According to Smith’s complaint, “The Supervisor of the Union Unit, Defendant Jeffrey E. Wall, deliberately fostered gang violence within the Union Unit. He was either a member of the Bloods gang or profited personally from facilitating the gang-controlled contraband economy that flourished in his Unit. He assigned most ‘Blood’ or ‘United Blood Nation’ (UBN) gang members to a single cell pod – the ‘E’ Pod – that was one of the six pods on the Union Unit. Defendant Wall and his staff allowed gang members to move freely throughout the Unit, in and out of his office, in complete violation of DPS prison control policies. His staff opened secured, controlled-access doors to allow gang members to enter other pods on the Unit to commit acts of retributive violence. All of the assaults involved contraband metal weapons resembling razors, shanks, knives, ice picks, and similar dangerous weapons.”
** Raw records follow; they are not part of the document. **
import Literature.NumberTheory.Transcendental.RoySmallValueEstimatesMultiplicityProofs
import HarnessLib

/-!
# Small value estimates at rational translates (Nguyen–Roy 2016) — proofs, XVIII: ideals of points and the multiplicity along `(I_D^{(T)})^{m+1}`

Eighteenth proofs file towards `Literature.NumberTheory.Transcendental.nguyenRoy2016_thm_1` (Nguyen–Roy,
IJNT 12 (2016) = arXiv:1412.5163). In the proof of Proposition 15 the authors "apply Theorem 5.6 of
[R2012] to the ideal `I^{(T)}`" (the ideal of the `T` points `γ₀, …, γ_{T−1}`, Definition 9) and
"conclude that the resultant in degree `D`, viewed as a polynomial map `Res_D : ℂ[X]_D³ → ℂ`,
vanishes up to order `T` at each triple of elements of `I_D^{(T)}`". With multiplicity `1`,
Theorem 5.6 of Roy (Mathematika 59 (2013) = arXiv:1301.0663) reduces to Theorem 5.2 (file XVII)
plus `deg I^{(T)} = T`. This file PROVES, over any field `K`:

* `NguyenRoyK.pointIdeal Z` — the ideal generated by the forms vanishing on a finite set `Z` of
  (representatives of) points; `mem_idealPart_pointIdeal_iff` (its degree-`ν` part is the space of
  forms of degree `ν` vanishing on `Z`);
* `exists_form_separating` — for `T` pairwise non-proportional non-zero points and `ν ≥ T − 1`, forms
  of degree `ν` separating them (products of linear forms), hence
  **`hilbH_pointIdeal : H(I^{(T)}; ν) = T`** (rank–nullity for the evaluation map);
* **`X_pow_card_dvd_aeval_line_detPhi_pointIdeal`** — for ANY decomposition data `𝒟` (e.g. the pure
  powers, file XV), `t^T ∣ Φ_𝒟(q + tw)` for every tuple `q` of forms of degree `D` vanishing at the
  `T` points and every direction `w` (Theorem 5.2, step 1, needs no hypothesis on `Z(I_D)`);
* **`X_pow_card_dvd_aeval_line_resD_pointIdeal`** — the same for `Res_D` (`char K = 0`, `m ≥ 1`,
  `D ≥ 2`) given decomposition data whose first `m` forms vanish at the points (Theorem 5.2).

* `nrPt/nrPts` — the Nguyen–Roy points `γ̲_i = (1, ξ + ir, η sⁱ)`, in general position for `r ≠ 0`
  (`card_nrPts`, `nrPts_general_position`), so **`hilbH_pointIdeal_nrPts : H(I^{(T)}; ν) = T`** and
  **`X_pow_dvd_aeval_line_detPhi_nrPts : t^T ∣ Φ(q + tw)`** for `q ∈ (I_D^{(T)})³`.

No named facts; `pointIdeal`, `nrPt`, `nrPts` are the only definitions.

## References

* [NguyenRoy2016] N. A. V. Nguyen, D. Roy, IJNT 12 (2016) = arXiv:1412.5163, Definition 9 and §5,
  proof of Proposition 15 (the appeal to [R2012, Theorem 5.6]).
* [Roy2013] D. Roy, *A small value estimate for 𝔾ₐ × 𝔾ₘ*, Mathematika 59 (2013) = arXiv:1301.0663,
  §5, Theorems 5.2 and 5.6 (and `deg(I) = T|Σ|` in the proof of Theorem 5.6).
-/

noncomputable section
import Mathlib.Analysis.SpecialFunctions.Trigonometric.ArctanDeriv
import Mathlib.Analysis.SpecialFunctions.Complex.Arg
import Mathlib.Analysis.SpecialFunctions.Complex.LogDeriv
import Literature.NumberTheory.Transcendental.KZDilationArctanSector
import Literature.NumberTheory.Transcendental.SemialgebraicMapsProofs
import HarnessLib

/-!
# Small Nash representatives of integer combinations of arguments (angle halving)

For the arctangent sector of the dilation pencil (`KZDilationArctanSector.lean`) one needs, for an
INTEGER combination `Θ = Σ_k F_k · arg w_k(x)` of the principal arguments of complex Nash functions
`w_k : (a,b) → ℂ ∖ ℝ_{≤0}`, a REAL NASH function `T` with `arctan T = Θ / 2^{m+1}` on `(a,b)`
(`exists_nash_arctan_eq_sum_arg`). Construction, entirely explicit (no root selection):
* `arctan (im w / (‖w‖ + re w)) = arg w / 2` for `w ∉ ℝ_{≤0}` (half-angle, `arctan_im_div_norm_add_re`);
* the halving map `t ↦ t/(1 + √(1+t²))` satisfies `arctan ∘ halve = (arctan)/2` (`arctan_halve`),
  so `m` iterations give Nash `g_k` with `arctan g_k = arg w_k / 2^{m+1}`;
* `u_k := (1 + i s_k g_k)/√(1 + g_k²) = exp(i s_k arctan g_k)` (`s_k = ±1` the sign of `F_k`) and
  `W := Π_k u_k^{|F_k|} = exp(i Θ/2^{m+1})`; for `2^m > Σ_k |F_k|` one has `|Θ/2^{m+1}| < π/2`, so
  `T := im W / re W = tan(Θ/2^{m+1})` and `arctan T = Θ/2^{m+1}`; `re W`, `im W` are polynomial in
  the `re u_k, im u_k`, hence Nash.
This is the "division of the angle" replacing the `n`-th root of a unimodular loop in the lift of
vanishing combinations of arguments (complex poles) for crux `DilationLiftAtOne` of route
`KontsevichZagierPeriods/LiftingCriteria`.

Everything is proved; no `def`, no named fact.

## References
* J. Bochnak, M. Coste, M.-F. Roy, *Real Algebraic Geometry* (1998), Prop. 2.2.6. [`BochnakCosteRoy1998`]
-/

noncomputable section

open Set Filter MvPolynomial Complex
open scoped BigOperators Topology Real
open Literature.ModelTheory.ExponentialFields

namespace Literature.NumberTheory.Transcendental

namespace KZ.DilationArctanSector

/-! ### Trigonometry: half angles -/

/-- `tan(y/2) = sin y / (1 + cos y)` when `cos(y/2) ≠ 0`. [folklore] -/
theorem tan_half_eq_sin_div_one_add_cos {y : ℝ} (h : Real.cos (y / 2) ≠ 0) :
    Real.tan (y / 2) = Real.sin y / (1 + Real.cos y) := by
  have hs : Real.sin y = 2 * Real.sin (y / 2) * Real.cos (y / 2) := by
    rw [← Real.sin_two_mul]; ring_nf
  have hc : 1 + Real.cos y = 2 * Real.cos (y / 2) ^ 2 := by
    have := Real.cos_two_mul (y / 2)
    rw [show 2 * (y / 2) = y by ring] at this
    linarith
  rw [Real.tan_eq_sin_div_cos, hs, hc]
  field_simp

/-- **Halving an arctangent.** `arctan (t / (1 + √(1 + t²))) = arctan(t)/2`. [folklore] -/
theorem arctan_halve (t : ℝ) :
    Real.arctan (t / (1 + Real.sqrt (1 + t ^ 2))) = Real.arctan t / 2 := by
  set y := Real.arctan t with hy
  have hy1 : -(π / 2) < y := Real.neg_pi_div_two_lt_arctan t
  have hy2 : y < π / 2 := Real.arctan_lt_pi_div_two t
  have hcos : Real.cos (y / 2) ≠ 0 := by
    refine (Real.cos_pos_of_mem_Ioo ⟨?_, ?_⟩).ne' <;> linarith [Real.pi_pos]
  have hs : 0 < Real.sqrt (1 + t ^ 2) := Real.sqrt_pos.mpr (by positivity)
  have htan : Real.tan (y / 2) = t / (1 + Real.sqrt (1 + t ^ 2)) := by
    rw [tan_half_eq_sin_div_one_add_cos hcos, hy, Real.sin_arctan, Real.cos_arctan]
    field_simp
    ring
  rw [← htan, Real.arctan_tan] <;> linarith

/-- **Half the argument.** For `w ∉ ℝ_{≤0}`: `arctan (im w / (‖w‖ + re w)) = arg(w)/2`. [folklore] -/
theorem arctan_im_div_norm_add_re {w : ℂ} (hw : w ∈ slitPlane) :
    Real.arctan (w.im / (‖w‖ + w.re)) = w.arg / 2 := by
  have hw0 : w ≠ 0 := (mem_slitPlane_iff_arg.mp hw).2
  have hπ : w.arg ≠ π := (mem_slitPlane_iff_arg.mp hw).1
  have h1 : -π < w.arg := neg_pi_lt_arg w
  have h2 : w.arg < π := lt_of_le_of_ne (arg_le_pi w) hπ
  have hcos : Real.cos (w.arg / 2) ≠ 0 := by
    refine (Real.cos_pos_of_mem_Ioo ⟨?_, ?_⟩).ne' <;> linarith
  have hn : 0 < ‖w‖ := norm_pos_iff.mpr hw0
  have hden : ‖w‖ + w.re ≠ 0 := by
    intro h
    have hre : w.re = -‖w‖ := by linarith
    rcases hw with hpos | him
    · linarith
    · have : w.im ^ 2 = 0 := by
        have hsq : ‖w‖ ^ 2 = w.re ^ 2 + w.im ^ 2 := by
          rw [Complex.sq_norm, Complex.normSq_apply]; ring
        rw [hre] at hsq
        nlinarith
      exact him (pow_eq_zero_iff (n := 2) (by norm_num) |>.mp this)
  have htan : Real.tan (w.arg / 2) = w.im / (‖w‖ + w.re) := by
    rw [tan_half_eq_sin_div_one_add_cos hcos, sin_arg, cos_arg hw0]
    field_simp
  rw [← htan, Real.arctan_tan] <;> linarith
White added in his complaint, “As a result of the deliberate indifference to the culture of violence fostered by Defendant Wall in the Union Unit and enabled and permitted by Defendant Parsons, Plaintiff suffered a violent attack causing physical injury that deprived him of his Constitutional right to bodily integrity while in government custody, and he has served his prison sentence in constant fear for his life and safety.”

Ian Mance, a staff attorney with the Southern Coalition for Social Justice who represented four of the five plaintiffs, stated: “We hope that the settlements illustrate that people who are in the custody of the state have a right to safety, that administrators have a responsibility to know what’s going on in their prisons. The violence in Lanesboro was pervasive and it should have triggered an intervention and investigation from the state much earlier than occurred. That didn’t happen, and so these plaintiffs filed a lawsuit in part to get people to pay attention to what was happening there.”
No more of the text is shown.